Below are some records. Return exactly the lines from the one with "fun μ => hasMajorant_rate_mono" to the one with "(fun a => inv_nonneg.2", and nothing else.

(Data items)
■ ■ ■ ■ ■

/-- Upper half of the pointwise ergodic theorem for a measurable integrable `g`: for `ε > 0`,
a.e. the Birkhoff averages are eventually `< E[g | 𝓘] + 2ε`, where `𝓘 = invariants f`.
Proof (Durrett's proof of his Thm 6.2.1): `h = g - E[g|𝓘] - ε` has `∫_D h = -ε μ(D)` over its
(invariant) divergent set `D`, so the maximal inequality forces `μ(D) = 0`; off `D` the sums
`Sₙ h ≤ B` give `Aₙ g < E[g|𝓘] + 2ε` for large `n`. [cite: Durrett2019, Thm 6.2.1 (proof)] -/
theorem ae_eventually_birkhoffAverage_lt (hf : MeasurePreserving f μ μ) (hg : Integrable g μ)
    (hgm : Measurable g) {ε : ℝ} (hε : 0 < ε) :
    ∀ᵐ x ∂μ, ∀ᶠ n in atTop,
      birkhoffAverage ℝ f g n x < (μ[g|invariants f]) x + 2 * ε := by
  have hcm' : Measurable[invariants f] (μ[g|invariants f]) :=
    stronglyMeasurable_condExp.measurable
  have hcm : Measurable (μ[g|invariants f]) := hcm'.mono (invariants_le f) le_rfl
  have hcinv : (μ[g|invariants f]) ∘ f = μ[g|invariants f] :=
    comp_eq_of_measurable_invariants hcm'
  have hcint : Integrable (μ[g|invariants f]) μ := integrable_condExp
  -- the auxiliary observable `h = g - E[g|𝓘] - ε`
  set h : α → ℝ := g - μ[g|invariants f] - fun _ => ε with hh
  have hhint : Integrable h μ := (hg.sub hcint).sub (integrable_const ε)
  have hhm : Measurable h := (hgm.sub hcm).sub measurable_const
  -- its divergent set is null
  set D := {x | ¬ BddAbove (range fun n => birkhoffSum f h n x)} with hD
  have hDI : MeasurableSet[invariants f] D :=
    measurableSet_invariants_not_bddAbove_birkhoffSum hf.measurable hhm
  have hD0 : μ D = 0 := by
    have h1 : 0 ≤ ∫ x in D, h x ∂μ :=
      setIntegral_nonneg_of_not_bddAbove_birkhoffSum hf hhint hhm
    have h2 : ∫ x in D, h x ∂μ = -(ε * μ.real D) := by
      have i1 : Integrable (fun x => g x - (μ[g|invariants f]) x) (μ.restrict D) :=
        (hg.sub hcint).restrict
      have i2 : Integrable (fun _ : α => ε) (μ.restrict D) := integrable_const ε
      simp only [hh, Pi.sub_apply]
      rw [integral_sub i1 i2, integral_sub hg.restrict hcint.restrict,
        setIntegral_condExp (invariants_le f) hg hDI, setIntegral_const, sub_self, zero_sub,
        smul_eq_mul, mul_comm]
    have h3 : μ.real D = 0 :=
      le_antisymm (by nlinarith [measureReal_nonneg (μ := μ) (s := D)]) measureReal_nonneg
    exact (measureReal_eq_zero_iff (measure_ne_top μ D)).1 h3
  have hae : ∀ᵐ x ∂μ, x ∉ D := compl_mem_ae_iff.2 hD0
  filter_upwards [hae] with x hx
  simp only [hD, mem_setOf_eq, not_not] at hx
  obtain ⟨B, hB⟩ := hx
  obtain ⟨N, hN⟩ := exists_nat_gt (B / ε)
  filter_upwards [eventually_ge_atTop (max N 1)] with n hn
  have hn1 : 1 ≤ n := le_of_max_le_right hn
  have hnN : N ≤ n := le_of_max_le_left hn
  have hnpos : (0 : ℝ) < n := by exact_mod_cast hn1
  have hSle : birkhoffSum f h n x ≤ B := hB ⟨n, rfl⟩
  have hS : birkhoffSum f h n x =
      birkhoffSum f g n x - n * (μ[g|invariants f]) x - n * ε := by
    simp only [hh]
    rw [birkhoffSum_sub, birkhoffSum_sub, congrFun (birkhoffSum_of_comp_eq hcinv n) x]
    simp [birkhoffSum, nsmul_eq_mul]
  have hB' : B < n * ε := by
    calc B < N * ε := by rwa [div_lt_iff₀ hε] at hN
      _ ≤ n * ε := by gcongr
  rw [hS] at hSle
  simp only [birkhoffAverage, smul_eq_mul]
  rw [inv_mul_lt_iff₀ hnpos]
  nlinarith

■ ■ ■ ■ ■

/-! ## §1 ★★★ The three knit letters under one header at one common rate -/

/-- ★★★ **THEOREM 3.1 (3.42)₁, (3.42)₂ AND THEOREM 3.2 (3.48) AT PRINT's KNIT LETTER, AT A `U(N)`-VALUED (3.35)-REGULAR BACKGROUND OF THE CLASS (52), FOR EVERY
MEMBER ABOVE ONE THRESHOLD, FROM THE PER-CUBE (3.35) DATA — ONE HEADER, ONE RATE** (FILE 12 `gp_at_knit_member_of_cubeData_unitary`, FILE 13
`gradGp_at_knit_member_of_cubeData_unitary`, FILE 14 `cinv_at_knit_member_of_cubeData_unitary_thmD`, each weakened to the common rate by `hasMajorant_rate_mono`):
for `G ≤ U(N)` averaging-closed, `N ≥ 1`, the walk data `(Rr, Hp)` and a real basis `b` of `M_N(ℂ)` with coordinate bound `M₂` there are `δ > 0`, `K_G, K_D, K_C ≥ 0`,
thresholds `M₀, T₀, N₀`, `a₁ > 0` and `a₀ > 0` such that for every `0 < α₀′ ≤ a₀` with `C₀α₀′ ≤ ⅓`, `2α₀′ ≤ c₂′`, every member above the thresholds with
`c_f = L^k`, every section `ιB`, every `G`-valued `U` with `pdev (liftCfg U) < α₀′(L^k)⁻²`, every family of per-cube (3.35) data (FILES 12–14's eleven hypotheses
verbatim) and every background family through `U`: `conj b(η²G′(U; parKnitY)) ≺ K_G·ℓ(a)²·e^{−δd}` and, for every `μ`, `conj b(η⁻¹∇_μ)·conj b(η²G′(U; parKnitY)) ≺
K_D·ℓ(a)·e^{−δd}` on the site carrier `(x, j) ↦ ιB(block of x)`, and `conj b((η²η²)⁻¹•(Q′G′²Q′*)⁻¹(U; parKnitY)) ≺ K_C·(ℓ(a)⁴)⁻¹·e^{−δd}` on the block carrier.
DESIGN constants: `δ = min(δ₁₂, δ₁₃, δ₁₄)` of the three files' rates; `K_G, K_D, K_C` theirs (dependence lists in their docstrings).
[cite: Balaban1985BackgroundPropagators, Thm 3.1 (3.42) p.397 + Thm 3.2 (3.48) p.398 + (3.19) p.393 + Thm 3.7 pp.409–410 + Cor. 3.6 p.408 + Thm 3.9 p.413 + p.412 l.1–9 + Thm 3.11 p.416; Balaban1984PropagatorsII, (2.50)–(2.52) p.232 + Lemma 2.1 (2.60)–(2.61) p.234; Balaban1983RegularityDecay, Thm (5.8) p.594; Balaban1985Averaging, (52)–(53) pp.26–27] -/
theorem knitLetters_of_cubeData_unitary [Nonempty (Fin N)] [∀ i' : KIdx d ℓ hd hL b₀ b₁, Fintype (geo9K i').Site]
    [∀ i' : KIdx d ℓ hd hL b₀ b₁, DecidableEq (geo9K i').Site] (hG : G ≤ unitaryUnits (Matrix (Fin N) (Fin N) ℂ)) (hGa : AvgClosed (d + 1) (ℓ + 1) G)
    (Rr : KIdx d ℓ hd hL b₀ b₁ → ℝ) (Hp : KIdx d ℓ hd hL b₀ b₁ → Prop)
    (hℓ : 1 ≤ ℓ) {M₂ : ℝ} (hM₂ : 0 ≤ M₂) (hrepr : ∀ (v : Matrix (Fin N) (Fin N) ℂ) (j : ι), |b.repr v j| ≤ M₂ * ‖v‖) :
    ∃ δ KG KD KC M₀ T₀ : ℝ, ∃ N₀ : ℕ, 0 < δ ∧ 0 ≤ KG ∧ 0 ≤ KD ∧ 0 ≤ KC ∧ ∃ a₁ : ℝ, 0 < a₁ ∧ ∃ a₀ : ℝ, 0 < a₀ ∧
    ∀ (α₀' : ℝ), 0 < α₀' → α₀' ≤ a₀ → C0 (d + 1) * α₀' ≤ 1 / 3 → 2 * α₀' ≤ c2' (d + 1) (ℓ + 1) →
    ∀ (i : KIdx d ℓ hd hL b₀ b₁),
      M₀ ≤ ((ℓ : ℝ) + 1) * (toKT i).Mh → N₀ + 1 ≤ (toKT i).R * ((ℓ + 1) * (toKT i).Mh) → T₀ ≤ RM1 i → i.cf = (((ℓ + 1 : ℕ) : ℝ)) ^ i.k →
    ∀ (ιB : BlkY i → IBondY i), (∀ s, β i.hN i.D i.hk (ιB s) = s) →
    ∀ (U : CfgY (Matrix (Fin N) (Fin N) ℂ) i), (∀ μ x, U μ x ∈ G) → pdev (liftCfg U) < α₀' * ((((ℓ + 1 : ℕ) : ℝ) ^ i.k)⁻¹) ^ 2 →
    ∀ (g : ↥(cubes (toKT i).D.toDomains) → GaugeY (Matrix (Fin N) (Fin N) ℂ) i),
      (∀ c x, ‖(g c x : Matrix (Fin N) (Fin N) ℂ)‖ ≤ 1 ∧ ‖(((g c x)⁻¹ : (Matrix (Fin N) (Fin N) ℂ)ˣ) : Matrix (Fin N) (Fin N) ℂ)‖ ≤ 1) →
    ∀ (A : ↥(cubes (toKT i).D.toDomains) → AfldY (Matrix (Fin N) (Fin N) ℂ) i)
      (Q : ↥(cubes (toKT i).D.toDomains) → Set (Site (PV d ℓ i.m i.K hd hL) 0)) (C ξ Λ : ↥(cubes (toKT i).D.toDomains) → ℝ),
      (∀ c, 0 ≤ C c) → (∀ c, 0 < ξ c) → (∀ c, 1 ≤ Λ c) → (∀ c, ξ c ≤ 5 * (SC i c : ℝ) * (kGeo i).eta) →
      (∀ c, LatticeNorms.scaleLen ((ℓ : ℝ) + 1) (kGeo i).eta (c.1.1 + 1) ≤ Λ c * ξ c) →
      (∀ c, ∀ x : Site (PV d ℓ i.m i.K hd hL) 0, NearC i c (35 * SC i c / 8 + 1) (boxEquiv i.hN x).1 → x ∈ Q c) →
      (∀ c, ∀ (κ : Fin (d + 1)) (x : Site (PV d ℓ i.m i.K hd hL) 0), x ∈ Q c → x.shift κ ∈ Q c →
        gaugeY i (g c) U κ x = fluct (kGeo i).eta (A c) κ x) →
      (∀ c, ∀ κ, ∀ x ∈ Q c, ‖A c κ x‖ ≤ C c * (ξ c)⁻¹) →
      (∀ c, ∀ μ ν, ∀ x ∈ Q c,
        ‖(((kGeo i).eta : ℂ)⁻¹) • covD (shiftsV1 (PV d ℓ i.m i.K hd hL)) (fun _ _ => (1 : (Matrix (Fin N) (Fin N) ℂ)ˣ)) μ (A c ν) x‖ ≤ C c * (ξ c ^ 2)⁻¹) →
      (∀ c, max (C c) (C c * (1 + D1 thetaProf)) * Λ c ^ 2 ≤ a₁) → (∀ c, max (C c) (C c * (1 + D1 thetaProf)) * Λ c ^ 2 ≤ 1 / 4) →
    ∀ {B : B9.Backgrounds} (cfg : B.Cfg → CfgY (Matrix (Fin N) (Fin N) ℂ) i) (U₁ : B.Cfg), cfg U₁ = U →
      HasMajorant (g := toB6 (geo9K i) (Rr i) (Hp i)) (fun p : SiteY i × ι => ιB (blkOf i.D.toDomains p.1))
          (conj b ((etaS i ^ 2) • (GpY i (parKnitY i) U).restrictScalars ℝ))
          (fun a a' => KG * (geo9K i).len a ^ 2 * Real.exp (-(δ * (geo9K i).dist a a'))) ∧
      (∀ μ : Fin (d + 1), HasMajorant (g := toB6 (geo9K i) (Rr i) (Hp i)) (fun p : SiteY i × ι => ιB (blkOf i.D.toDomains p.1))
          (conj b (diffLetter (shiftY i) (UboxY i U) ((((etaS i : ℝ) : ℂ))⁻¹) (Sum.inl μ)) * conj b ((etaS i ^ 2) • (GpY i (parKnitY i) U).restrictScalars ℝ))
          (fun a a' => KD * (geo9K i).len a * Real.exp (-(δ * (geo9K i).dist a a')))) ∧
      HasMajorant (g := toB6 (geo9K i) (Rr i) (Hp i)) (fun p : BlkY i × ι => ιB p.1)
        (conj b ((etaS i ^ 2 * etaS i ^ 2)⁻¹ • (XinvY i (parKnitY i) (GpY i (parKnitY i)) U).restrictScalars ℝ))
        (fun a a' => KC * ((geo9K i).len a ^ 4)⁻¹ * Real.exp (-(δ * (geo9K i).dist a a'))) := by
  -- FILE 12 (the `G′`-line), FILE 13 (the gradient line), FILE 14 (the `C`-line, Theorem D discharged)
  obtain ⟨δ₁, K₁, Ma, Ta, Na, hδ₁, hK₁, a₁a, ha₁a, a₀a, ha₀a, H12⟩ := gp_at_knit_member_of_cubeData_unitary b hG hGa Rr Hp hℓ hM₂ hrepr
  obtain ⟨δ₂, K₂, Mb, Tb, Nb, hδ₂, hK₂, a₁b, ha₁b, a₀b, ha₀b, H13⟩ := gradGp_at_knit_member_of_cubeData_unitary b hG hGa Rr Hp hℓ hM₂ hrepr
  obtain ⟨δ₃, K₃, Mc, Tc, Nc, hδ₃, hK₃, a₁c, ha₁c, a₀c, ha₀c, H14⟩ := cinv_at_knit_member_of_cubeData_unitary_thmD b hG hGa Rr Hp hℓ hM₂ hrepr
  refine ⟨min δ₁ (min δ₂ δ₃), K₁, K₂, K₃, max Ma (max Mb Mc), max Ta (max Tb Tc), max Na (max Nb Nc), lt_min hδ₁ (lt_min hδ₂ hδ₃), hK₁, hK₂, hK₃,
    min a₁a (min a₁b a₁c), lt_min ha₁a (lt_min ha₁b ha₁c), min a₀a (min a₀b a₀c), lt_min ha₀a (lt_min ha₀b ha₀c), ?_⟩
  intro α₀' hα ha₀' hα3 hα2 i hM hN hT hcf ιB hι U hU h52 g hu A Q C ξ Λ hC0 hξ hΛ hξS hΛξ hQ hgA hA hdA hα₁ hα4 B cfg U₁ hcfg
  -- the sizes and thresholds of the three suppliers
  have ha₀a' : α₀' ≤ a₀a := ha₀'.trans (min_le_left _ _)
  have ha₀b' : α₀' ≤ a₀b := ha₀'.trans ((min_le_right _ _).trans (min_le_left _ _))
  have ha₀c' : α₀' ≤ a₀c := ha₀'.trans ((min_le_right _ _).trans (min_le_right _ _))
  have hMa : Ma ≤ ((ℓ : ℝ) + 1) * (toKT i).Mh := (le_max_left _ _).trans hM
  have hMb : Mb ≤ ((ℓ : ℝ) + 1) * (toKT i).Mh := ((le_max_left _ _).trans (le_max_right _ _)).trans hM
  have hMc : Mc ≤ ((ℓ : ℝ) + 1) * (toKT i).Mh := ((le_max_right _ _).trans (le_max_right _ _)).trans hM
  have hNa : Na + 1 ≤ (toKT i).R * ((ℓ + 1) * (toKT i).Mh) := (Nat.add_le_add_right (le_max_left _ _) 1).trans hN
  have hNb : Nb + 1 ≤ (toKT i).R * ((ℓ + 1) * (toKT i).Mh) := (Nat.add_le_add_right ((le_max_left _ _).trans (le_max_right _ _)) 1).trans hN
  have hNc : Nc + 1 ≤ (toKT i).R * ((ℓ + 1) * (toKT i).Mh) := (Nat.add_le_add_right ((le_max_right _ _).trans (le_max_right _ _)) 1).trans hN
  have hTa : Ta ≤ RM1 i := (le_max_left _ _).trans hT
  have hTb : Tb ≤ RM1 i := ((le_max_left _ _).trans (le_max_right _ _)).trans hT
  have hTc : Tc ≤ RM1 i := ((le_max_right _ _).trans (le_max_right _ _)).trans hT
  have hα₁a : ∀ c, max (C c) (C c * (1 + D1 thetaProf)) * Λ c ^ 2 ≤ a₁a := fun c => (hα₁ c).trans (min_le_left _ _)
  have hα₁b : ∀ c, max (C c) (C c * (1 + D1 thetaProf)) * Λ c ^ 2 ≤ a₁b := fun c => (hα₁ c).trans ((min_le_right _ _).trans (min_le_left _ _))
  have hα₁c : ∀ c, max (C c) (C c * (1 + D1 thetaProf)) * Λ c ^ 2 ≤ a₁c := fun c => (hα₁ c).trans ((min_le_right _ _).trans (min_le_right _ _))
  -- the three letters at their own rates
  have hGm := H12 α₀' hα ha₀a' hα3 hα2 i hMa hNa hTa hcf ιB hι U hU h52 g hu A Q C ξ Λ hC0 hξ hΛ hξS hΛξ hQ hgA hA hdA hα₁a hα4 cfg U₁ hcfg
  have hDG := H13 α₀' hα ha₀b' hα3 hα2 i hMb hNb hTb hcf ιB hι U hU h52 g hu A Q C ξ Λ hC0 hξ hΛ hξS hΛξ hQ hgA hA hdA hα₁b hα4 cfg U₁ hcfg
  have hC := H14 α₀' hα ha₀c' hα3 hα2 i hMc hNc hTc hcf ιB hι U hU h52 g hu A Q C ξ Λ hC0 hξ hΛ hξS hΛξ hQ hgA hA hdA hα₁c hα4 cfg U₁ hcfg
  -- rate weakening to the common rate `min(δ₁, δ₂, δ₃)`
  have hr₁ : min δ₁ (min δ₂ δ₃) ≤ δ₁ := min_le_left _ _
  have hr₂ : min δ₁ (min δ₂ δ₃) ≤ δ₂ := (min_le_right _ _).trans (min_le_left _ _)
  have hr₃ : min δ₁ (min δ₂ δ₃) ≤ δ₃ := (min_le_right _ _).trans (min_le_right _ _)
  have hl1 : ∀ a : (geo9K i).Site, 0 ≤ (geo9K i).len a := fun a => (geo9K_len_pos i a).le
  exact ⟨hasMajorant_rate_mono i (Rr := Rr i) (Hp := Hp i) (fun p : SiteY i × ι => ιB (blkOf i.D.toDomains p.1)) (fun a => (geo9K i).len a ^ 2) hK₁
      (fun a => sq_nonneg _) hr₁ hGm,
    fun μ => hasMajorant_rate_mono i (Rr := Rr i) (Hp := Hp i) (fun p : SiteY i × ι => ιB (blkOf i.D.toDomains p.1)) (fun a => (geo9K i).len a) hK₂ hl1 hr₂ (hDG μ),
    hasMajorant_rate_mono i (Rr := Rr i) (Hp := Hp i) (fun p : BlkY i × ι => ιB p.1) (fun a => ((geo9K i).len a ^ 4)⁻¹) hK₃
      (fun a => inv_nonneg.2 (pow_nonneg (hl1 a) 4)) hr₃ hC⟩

■ ■ ■ ■ ■

#### [Answer space]
    fun μ => hasMajorant_rate_mono i (Rr := Rr i) (Hp := Hp i) (fun p : SiteY i × ι => ιB (blkOf i.D.toDomains p.1)) (fun a => (geo9K i).len a) hK₂ hl1 hr₂ (hDG μ),
    hasMajorant_rate_mono i (Rr := Rr i) (Hp := Hp i) (fun p : BlkY i × ι => ιB p.1) (fun a => ((geo9K i).len a ^ 4)⁻¹) hK₃
      (fun a => inv_nonneg.2 (pow_nonneg (hl1 a) 4)) hr₃ hC⟩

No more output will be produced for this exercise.